Look below for the line containing "[cite: McKayMurrayWilliams2019, §2"; from there through the line containing "have h2 : w.length", both lines included, please set down each line exactly and nothing else.

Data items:

┄┄┄┄┄┄┄┄┄┄

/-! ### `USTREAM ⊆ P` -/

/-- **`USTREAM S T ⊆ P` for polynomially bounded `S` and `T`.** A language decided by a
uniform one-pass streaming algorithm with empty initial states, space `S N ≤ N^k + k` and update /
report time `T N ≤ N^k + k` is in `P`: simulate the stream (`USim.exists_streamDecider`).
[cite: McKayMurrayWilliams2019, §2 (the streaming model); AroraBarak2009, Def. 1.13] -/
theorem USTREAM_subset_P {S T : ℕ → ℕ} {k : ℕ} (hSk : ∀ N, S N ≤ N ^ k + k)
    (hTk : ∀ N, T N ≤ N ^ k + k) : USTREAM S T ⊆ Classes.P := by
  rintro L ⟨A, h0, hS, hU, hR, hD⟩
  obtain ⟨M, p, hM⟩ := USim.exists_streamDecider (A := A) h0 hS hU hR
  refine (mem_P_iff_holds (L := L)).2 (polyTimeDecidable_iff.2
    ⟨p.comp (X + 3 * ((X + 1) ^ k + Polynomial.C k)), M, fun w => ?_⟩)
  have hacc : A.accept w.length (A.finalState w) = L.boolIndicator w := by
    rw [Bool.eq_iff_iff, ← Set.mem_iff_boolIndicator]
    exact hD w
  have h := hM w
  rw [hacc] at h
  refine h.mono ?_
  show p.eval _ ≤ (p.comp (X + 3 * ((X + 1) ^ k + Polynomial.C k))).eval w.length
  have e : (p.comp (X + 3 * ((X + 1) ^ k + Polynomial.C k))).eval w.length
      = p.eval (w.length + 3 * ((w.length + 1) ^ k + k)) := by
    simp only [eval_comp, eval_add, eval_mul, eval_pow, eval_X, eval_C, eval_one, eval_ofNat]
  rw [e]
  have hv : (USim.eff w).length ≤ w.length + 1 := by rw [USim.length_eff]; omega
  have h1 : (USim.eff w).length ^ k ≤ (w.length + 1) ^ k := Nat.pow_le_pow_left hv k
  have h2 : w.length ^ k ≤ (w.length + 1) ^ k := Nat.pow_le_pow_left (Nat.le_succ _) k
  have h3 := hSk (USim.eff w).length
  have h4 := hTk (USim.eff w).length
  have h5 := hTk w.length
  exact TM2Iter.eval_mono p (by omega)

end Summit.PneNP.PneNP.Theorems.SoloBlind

┄┄┄┄┄┄┄┄┄┄

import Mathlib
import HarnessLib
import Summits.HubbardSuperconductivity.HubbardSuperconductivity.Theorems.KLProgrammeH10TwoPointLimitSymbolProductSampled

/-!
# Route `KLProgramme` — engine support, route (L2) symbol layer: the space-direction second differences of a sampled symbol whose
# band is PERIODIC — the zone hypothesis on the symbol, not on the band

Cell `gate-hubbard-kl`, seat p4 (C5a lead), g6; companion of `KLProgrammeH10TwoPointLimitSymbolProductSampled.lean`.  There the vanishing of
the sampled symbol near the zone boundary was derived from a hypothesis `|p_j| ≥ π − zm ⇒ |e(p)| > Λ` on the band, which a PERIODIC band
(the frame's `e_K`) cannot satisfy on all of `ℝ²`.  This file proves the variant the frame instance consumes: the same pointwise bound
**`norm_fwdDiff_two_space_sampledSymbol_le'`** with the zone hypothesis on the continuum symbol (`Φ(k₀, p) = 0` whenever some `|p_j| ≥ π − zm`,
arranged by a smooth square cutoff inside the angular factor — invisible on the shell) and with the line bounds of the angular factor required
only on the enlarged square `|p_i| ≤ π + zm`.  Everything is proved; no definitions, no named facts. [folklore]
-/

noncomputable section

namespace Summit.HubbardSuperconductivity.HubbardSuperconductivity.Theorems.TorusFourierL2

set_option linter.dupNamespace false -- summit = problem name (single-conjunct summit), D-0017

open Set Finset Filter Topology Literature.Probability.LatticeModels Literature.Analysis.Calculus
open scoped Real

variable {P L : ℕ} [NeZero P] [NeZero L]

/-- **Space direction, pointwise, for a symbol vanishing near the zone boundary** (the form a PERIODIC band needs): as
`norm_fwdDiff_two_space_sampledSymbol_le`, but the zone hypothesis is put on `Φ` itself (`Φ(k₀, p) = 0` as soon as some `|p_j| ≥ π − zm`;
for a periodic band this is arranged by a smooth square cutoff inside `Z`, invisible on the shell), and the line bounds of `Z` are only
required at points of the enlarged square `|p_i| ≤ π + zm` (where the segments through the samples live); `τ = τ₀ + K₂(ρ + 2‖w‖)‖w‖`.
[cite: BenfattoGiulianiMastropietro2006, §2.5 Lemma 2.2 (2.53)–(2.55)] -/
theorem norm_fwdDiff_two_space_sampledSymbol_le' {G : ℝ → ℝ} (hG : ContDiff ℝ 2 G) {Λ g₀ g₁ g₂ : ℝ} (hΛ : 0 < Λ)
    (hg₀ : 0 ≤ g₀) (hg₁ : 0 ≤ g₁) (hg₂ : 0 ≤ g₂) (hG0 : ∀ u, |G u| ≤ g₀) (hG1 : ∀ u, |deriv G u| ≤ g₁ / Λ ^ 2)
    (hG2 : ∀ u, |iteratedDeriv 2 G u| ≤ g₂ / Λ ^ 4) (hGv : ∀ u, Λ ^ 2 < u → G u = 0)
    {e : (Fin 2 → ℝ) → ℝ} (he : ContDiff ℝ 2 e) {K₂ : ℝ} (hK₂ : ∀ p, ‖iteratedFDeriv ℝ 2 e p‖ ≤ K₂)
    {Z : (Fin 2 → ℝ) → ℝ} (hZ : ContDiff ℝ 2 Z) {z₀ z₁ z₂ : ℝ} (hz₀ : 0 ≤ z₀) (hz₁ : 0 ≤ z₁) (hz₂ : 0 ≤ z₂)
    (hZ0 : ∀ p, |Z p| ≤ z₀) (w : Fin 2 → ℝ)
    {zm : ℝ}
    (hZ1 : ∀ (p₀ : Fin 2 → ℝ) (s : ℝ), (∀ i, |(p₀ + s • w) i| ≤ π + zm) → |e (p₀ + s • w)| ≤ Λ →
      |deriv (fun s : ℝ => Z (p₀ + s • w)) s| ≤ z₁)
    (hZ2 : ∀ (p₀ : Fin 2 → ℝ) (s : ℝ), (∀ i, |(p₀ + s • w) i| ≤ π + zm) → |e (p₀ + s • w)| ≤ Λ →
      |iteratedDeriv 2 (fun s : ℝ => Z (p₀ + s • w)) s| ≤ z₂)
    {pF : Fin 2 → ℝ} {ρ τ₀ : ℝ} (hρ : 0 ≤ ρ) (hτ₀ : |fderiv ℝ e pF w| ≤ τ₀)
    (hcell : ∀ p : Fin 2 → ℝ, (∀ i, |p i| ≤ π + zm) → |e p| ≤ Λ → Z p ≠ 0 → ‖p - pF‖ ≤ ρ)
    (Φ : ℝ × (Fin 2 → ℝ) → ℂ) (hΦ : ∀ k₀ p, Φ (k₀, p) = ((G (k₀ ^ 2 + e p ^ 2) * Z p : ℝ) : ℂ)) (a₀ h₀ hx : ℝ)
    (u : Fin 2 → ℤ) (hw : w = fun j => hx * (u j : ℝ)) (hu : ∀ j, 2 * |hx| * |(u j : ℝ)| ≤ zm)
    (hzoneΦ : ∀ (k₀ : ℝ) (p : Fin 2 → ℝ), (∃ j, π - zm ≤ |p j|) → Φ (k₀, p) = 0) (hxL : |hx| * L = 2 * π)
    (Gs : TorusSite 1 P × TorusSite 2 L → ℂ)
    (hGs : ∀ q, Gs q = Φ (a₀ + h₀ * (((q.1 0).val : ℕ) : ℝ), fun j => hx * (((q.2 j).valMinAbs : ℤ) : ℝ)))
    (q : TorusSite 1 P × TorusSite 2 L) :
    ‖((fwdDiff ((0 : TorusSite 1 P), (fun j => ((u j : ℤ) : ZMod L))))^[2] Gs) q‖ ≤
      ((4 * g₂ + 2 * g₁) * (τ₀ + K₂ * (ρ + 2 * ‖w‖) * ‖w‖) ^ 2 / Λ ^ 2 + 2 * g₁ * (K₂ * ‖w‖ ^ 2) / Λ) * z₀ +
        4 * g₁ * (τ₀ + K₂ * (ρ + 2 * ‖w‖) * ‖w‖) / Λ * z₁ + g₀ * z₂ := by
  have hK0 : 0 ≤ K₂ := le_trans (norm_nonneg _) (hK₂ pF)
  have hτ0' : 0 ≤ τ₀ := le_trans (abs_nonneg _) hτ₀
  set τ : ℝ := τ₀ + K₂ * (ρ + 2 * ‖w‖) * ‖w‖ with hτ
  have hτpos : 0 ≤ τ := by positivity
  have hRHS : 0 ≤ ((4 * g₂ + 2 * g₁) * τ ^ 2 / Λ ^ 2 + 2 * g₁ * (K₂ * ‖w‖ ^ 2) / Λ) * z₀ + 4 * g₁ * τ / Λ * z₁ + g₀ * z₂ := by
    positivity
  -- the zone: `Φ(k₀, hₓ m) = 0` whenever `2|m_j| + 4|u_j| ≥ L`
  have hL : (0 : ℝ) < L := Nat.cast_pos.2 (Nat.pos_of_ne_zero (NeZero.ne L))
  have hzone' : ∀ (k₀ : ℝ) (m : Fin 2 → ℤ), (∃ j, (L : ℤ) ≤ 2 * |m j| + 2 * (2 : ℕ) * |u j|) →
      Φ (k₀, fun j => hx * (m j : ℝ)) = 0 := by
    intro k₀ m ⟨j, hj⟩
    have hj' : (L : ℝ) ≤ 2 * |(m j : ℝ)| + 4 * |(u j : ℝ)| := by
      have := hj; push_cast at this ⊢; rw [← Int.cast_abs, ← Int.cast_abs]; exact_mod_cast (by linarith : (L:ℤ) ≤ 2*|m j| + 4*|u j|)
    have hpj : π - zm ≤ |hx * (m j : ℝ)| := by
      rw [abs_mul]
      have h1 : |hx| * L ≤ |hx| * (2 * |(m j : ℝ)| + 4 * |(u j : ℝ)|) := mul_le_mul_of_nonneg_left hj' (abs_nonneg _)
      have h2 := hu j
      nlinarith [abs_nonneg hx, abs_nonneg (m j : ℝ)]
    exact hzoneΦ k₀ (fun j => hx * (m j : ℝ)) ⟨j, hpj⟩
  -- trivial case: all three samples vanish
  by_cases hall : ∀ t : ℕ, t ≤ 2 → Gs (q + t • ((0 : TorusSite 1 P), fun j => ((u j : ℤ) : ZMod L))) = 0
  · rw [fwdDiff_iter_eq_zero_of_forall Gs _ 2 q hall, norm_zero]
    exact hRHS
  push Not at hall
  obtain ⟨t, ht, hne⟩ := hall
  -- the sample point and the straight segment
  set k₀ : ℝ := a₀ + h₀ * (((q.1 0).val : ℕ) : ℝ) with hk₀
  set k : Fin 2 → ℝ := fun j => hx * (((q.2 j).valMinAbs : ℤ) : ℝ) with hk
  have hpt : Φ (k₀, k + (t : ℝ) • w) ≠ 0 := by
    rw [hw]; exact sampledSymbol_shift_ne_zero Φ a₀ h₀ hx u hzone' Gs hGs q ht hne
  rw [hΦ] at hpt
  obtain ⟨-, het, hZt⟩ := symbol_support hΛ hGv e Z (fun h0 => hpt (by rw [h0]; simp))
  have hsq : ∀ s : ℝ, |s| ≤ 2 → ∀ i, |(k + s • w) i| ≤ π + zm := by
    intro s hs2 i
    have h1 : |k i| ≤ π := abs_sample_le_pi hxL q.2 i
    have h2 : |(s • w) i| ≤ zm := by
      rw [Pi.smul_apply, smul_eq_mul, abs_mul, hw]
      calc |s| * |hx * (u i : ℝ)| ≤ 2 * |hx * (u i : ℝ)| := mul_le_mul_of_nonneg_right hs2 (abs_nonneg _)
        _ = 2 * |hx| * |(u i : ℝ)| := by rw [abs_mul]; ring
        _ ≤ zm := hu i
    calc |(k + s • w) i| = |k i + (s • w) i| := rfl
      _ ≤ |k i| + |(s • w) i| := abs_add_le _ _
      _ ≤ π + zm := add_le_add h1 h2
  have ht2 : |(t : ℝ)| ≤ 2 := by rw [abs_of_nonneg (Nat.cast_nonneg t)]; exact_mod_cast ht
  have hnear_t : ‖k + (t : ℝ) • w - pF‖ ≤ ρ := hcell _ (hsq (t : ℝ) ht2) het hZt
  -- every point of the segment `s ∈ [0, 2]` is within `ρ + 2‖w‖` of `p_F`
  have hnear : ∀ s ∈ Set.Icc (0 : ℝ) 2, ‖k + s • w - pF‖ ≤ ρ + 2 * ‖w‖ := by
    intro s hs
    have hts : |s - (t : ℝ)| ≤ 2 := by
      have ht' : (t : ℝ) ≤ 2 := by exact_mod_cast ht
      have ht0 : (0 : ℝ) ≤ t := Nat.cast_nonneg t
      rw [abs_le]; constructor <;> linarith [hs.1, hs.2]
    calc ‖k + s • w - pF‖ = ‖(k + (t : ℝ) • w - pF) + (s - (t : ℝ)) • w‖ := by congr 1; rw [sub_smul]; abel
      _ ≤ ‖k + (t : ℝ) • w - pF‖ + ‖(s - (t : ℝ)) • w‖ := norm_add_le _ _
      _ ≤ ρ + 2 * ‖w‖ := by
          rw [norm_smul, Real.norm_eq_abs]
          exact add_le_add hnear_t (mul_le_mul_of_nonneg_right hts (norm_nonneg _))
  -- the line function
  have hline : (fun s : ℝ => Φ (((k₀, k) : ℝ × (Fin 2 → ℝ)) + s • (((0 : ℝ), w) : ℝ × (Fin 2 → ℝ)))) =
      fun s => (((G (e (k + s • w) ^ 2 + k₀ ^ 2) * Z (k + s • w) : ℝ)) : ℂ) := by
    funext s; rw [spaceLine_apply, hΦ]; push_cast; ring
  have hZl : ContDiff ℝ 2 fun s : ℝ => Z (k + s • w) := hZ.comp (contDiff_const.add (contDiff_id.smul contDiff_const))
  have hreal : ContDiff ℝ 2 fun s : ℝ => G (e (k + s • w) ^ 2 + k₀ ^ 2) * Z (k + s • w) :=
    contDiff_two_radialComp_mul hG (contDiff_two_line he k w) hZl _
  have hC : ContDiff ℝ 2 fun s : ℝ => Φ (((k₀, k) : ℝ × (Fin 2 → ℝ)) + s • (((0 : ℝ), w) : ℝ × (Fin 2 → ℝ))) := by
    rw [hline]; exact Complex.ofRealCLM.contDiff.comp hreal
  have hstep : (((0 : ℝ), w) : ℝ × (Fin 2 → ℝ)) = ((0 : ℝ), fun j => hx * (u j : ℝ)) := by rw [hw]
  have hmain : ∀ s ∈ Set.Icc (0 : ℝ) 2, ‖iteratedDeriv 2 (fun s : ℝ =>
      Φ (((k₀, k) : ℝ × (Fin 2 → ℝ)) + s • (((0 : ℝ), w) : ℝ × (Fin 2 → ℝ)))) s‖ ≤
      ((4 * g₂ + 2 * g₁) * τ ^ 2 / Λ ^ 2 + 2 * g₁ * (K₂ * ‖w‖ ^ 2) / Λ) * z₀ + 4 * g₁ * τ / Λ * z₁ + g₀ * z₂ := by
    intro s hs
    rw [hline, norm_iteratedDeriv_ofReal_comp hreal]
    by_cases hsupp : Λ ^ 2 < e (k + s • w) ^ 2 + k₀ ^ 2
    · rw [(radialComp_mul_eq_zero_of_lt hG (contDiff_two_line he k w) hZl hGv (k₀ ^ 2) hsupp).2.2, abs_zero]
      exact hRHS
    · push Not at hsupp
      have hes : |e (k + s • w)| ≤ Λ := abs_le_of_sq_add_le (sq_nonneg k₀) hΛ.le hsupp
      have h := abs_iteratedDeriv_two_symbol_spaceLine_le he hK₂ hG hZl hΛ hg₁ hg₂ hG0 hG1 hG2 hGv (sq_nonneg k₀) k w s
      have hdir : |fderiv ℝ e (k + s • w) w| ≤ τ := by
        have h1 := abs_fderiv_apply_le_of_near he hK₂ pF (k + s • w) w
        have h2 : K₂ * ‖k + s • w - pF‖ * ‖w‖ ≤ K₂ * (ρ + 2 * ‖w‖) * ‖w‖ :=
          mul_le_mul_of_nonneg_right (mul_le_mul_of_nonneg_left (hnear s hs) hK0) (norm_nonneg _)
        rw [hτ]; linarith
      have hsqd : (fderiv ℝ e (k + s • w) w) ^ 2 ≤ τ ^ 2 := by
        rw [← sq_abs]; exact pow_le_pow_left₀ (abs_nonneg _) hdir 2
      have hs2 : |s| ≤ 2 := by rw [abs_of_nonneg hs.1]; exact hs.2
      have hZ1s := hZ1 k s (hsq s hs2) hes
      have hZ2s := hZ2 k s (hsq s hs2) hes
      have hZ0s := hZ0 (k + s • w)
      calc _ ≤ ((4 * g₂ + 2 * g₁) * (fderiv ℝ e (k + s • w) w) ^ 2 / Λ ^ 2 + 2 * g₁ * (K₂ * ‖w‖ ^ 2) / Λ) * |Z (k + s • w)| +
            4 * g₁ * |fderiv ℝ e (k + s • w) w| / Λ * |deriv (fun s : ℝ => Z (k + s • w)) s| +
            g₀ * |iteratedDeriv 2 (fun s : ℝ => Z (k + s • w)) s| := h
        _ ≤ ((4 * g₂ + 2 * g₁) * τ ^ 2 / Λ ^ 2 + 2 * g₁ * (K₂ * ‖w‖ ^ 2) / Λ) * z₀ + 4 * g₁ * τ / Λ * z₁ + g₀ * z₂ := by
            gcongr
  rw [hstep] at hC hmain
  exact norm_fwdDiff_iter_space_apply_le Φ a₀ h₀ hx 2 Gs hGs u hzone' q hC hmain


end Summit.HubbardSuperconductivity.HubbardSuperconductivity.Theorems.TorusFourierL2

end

┄┄┄┄┄┄┄┄┄┄

WRITTEN REPLY:
[cite: McKayMurrayWilliams2019, §2 (the streaming model); AroraBarak2009, Def. 1.13] -/
theorem USTREAM_subset_P {S T : ℕ → ℕ} {k : ℕ} (hSk : ∀ N, S N ≤ N ^ k + k)
    (hTk : ∀ N, T N ≤ N ^ k + k) : USTREAM S T ⊆ Classes.P := by
  rintro L ⟨A, h0, hS, hU, hR, hD⟩
  obtain ⟨M, p, hM⟩ := USim.exists_streamDecider (A := A) h0 hS hU hR
  refine (mem_P_iff_holds (L := L)).2 (polyTimeDecidable_iff.2
    ⟨p.comp (X + 3 * ((X + 1) ^ k + Polynomial.C k)), M, fun w => ?_⟩)
  have hacc : A.accept w.length (A.finalState w) = L.boolIndicator w := by
    rw [Bool.eq_iff_iff, ← Set.mem_iff_boolIndicator]
    exact hD w
  have h := hM w
  rw [hacc] at h
  refine h.mono ?_
  show p.eval _ ≤ (p.comp (X + 3 * ((X + 1) ^ k + Polynomial.C k))).eval w.length
  have e : (p.comp (X + 3 * ((X + 1) ^ k + Polynomial.C k))).eval w.length
      = p.eval (w.length + 3 * ((w.length + 1) ^ k + k)) := by
    simp only [eval_comp, eval_add, eval_mul, eval_pow, eval_X, eval_C, eval_one, eval_ofNat]
  rw [e]
  have hv : (USim.eff w).length ≤ w.length + 1 := by rw [USim.length_eff]; omega
  have h1 : (USim.eff w).length ^ k ≤ (w.length + 1) ^ k := Nat.pow_le_pow_left hv k
  have h2 : w.length ^ k ≤ (w.length + 1) ^ k := Nat.pow_le_pow_left (Nat.le_succ _) k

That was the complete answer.